The morality of the film is fine, tracking a passage from the sureties of slavery in the old Empire to the anarchy of a land-grab in the new World - Manx has the deeds to the island, but none of the fishermen can read worth a damn. The script is refracted through sunlight into blood, most violence happening in superb colour, and mixing colour into those insane words...
-He knows how to use that axe. Would you fight a man with a axe?
-You tore up her books, killed her birds.
-My father told me he was the king of the moon. He was the king of the moon.
In one extraordinary scene, film in a ten minute take with no cuts of any kind, Manx explains the mechanics of slavery to Mason, shows him her indenture and the two parts of paper representing her whole person - the reason why the scene was filmed without cuts, its narrative integrity intact.

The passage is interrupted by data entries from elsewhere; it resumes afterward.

/-!
# Wang 2016 (Sci. China Math. 59), *Congruent elliptic curves with non-trivial Shafarevich–Tate groups*, Thm. 1 AS PRINTED — the genus-divisor criterion for rank `0` and `Ш(E_n/ℚ)[2^∞] ≅ (ℤ/2ℤ)²` on the WIDER class (prime factors `≡ 1 (mod 4)`), and what it gives at the prime `2`

Sibling of `Wang2016/CongruentShaTwoByTwo.lean` (Thm. 3, second part; writer of record
`p2-monsky-lit`, p318976), importing its vocabulary (`Wang2016.eightTwoCard`) and re-declaring
nothing of it (lead ruling L1-8, `p2/LEAD-OKS.md` 2026-08-22T05:08Z).

HONEST FRAMING (cell `b2b-bsdres`, sub-lane `bsd-p2`, run/shared/lean/b2b/bsd-rank1-residual/p2/;
literature typer 1, mandate (iv) "p = 2 literature layer typed AS PRINTED"; thread L-Ш4): ONE
PUBLISHED, REFEREED theorem vendored as a named `Prop` (nothing asserted, nothing discharged,
D-0014), every printed hypothesis a binder, chunk:line locators into the held text; plus bookkeeping
PROVED from tree theorems. The theorem is an ALGEBRAIC statement ABOUT the prime `2` (Monsky matrix
+ Cassels pairing on `Sel₂(E_n)/E_n[2]` + Gauss genus theory): inside an explicit family of
square-free `n` it characterises exactly when `rank_ℤ E_n(ℚ) = 0` and `Ш(E_n/ℚ)[2^∞] ≅ (ℤ/2ℤ)²`.
No prime is excluded and no "`p` odd" occurs: ALLOWS-2 (indeed ABOUT 2). No `L`-value is mentioned:
the `2`-part of the BSD FORMULA is NOT claimed by the source. What the tree adds (§3, PROVED, no
new fact): the algebraic certificate "rank `0` ∧ `Ш[2^∞]` finite" for the CM curve `E_n` feeds
`bsdTriple_of_hasCM_of_mordellWeilRank_eq_zero_of_finite_shaPrimary` (Burungale–Tian, Ann. of
Math. 203 (2026) Thm. 1.1 at `p = 2` + Deuring–Hecke + Burungale–Flach, Camb. J. Math. 12 (2024)
Cor. 2, named facts of the tree admitting `p = 2`), so on Wang's Thm. 1 family the FULL BSD
conjecture — in particular `BSD(E_n, 2)` with `#Ш(E_n)[2^∞] = 4` — holds CONDITIONALLY on three
named refereed facts; a DERIVED combination printed by no single paper. Thm. 1's class
{`n ≡ 1 (8)` square-free, all `p ∣ n` `≡ 1 (mod 4)`, `h₄(n) = 1`, genus criterion} CONTAINS the
Thm. 3 class of the sibling file (all `p ∣ n` `≡ 1 (mod 8)`, `h₄(n) = 1`, `h₈(n) = 0`).
EVIDENCE of what print says `2`-adically; nothing booked; no mark moved.

Source. Zhangjie Wang, *Congruent elliptic curves with non-trivial Shafarevich–Tate groups*,
Sci. China Math. 59 (2016), no. 11, 2145–2166, doi 10.1007/s11425-015-0741-3 = arXiv:1511.03810
[Wang2016CongruentSha]. Text read: the held LaTeX-derived text `paper:arxiv-1511.03810` (16 chunks
`p0001`–`p0016`, no PDF pagination; locators are `chunk:line`).

## Printed notation (chunk p0003 L14, verbatim)

"For a positive square-free integer `n`, let `𝒜_n` denote the ideal class group of `K = ℚ(√−n)`
and `D` be the fundamental discriminant of `K`. We denote `𝒟` to be the set of all positive
square-free divisors of `D`. Then `𝒟` has a group structure. Gauss genus theory … implies that
there is a `2` to `1` correspondence `θ` between `𝒟 ∩ N(K^×)` and `𝒜_n[2] ∩ 2𝒜_n`. Here `N(K^×)`
denotes the image of the norm map from `K^×` to `ℚ^×` … We define the `2^i`-rank `h_{2^i}(n)` of
`ℚ(√−n)` by `rank_{𝔽₂} 2^{i−1}𝒜_n/2^i𝒜_n` for `i ≥ 1`. Then we have
`h₄(n) = rank_{𝔽₂} 𝒜_n[2] ∩ 2𝒜_n`. If `h₄(n) = 1`, then there exist `d₁, d₂ ∈ 𝒟` corresponding to
the non-trivial element in `𝒜_n[2] ∩ 2𝒜_n`. Moreover if `n ≡ 1 (mod 8)` with all prime factors
congruent to `1 (mod 4)`, then the product of odd part `d_i'` of `d_i` equals `n`. This is because
the kernel of `θ` is `{1, n}` in this case. Then we denote `d = d(n)` be the maximal integer of
`d₁', d₂'`."

## The printed theorem (verbatim) and the row-only ones

* **Theorem 1** (p0003 L18–L23). "Let `n` be a positive square-free integer congruent to
  `1 (mod 8)` with all prime factors congruent to `1 (mod 4)` distinct and `h₄(n) = 1`, then the
  following are equivalent: (i) `h₈(n) ≡ (d(n)−1)/4 (mod 2)`; (ii) `rank_ℤ E_n(ℚ) = 0` and
  `Ш(E_n/ℚ)[2^∞] ≃ (ℤ/2ℤ)²`." (`E_n : y² = x³ − n²x`, p0003 L5; proof = §4.1, p0010 L72 –
  p0011 L100: Lemma 4 "`s₂(n) = 2` if and only if `h₄(n) = 1`" (p0010 L20–L22), the Cassels
  pairing on the two generators of `Sel₂(E_n)/E_n[2]`, and "Cassels pairing is non-degenerate … if
  and only if `h₈(n) ≡ (d−1)/4 (mod 2)`" (p0011 L97–L99).)
* ROW ONLY (not typed here): **Theorem 2** (p0003 L47–L60: `Ш(E_n/ℚ)[2^∞] ≃ (ℤ/2ℤ)^{2k}` under
  block conditions `h₄(d_i) = 1`, `h₈(d_i) = 0`, Legendre conditions, and `h₈(n) ∈ {k−1, k}`),
  Theorem 4 / Corollary 1 (p0014 L44–L106), and the first part of Theorem 3 (seven equivalent forms
  of `δ_p = 1`; the second part is the sibling file's `thm3_rank_zero_and_sha_two_by_two`).

## What is typed, and how (tree dictionary)

* `h₄(n) = 1` ↦ `Tian2014.fourTwoCard (ClassGroup (𝓞 K)) = 2` (`#(𝒜[2] ∩ 2𝒜) = 2^{h₄}`) and
  `h₈(n)` ↦ `eightRank (ClassGroup (𝓞 K)) = log₂ (Wang2016.eightTwoCard …)`
  (`#(𝒜[2] ∩ 4𝒜) = 2^{h₈}`, the sibling file's count), for `K = ℚ(√−n)` rendered by
  `Tian2014.IsQuadraticFieldOfSqrt K (−n)` and quantified universally, exactly as in the sibling.
* "(ii) `rank_ℤ E_n(ℚ) = 0` and `Ш(E_n/ℚ)[2^∞] ≃ (ℤ/2ℤ)²`" ↦ the same clause as the sibling's:
  `mordellWeilRank = 0 ∧ Nonempty (AddCommGroup.primaryComponent (congruentNumberCurve n).sha 2 ≃+ ZMod 2 × ZMod 2)`.
* Theorem 1's `d(n)` ↦ a binder `d ∣ n` with "EITHER `d ∉ {1, n}` and `d ∈ N(K^×)` OR `2d ∈ N(K^×)`"
  (`IsNormFrom K x := ∃ z : K, Algebra.norm ℚ z = x`, the printed global norms). Justification from
  the printed notation paragraph alone: when `h₄(n) = 1` the `2`-to-`1` map `θ` with kernel `{1, n}`
  has `𝒟 ∩ N(K^×) = {1, n, d₁, d₂}` (`𝒟` = square-free divisors of `|D| = 4n`, i.e. of `2n`, `n`
  being odd), so the admissible `d` of the binder are exactly the odd parts `d₁', d₂'`, whose
  product is `n`; and since `n ≡ 1 (mod 8)` and `d₁' ≡ d₂' ≡ 1 (mod 4)`, `d₁' ≡ d₂' (mod 8)`
  (`oddPart_congr_mod_eight`, PROVED), so the printed "maximal" is immaterial to condition (i). The
  same universal form is PRINTED by S. Zhang, arXiv:2111.11618, Thm. 1.1 (restating Wang's Thm. 1):
  "Here, either `d ≠ 1, n` is a positive divisor of `n` such that `(d, −n)_v = 1, ∀ v`, or `d` is a
  positive divisor of `n` such that `(2d, −n)_v = 1, ∀ v`" (everywhere-local norms = global norms
  for the quadratic extension `K/ℚ`, Hasse). [ZhangS2021NonCongruentTameKernel]

No `_holds` is expected. Consumers take `(h : thm1_h8_parity_iff_rank_zero_sha_two_by_two)`.

## References
* [Wang2016CongruentSha] Z. Wang, Sci. China Math. 59 (2016) 2145–2166 = arXiv:1511.03810: §1
  notation (chunk p0003 L14), Thm. 1 (p0003 L18–L23), Thm. 2 (p0003 L47–L60), Lemma 4
  (p0010 L20–L22), proof of Thm. 1 (p0010 L72 – p0011 L100).
* [ZhangS2021NonCongruentTameKernel] S. Zhang, arXiv:2111.11618, Thm. 1.1 (chunk p0003 L44–L52).
* [BurungaleTian2026, Thm. 1.1], [BurungaleFlach2024, Cor. 2]: the refereed facts of §3, through
  the tree glue `bsdTriple_of_hasCM_of_mordellWeilRank_eq_zero_of_finite_shaPrimary`.
-/

noncomputable section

-One person, undivided and whole.
Nicolas (Rip Torn) is tempted into the New World, wanting to learn to read, and deserts his fisherman brothers to throw his lot in with Manx. The remaining fishermen send to the mainland for help from the brutal Kingstree (Neville Brand) and the scene is set for a confrontation between land and sea, life and death...
Only Cimino's Heaven's Gate shares the same canvas as Hero's Island, both showing an interior landscape, a projected journey, an intellectual sword-fight. The sheer physicality of the final clash between Mason & Brand birthing the notion of everything we have seen and heard.
A stunning, stunning film, a masterpiece, and probably the finest film of the 60's. There is a letterboxed print which occasionally shows on TCM - see Hero's Island in all its glory and all its obscure and forgotten pain.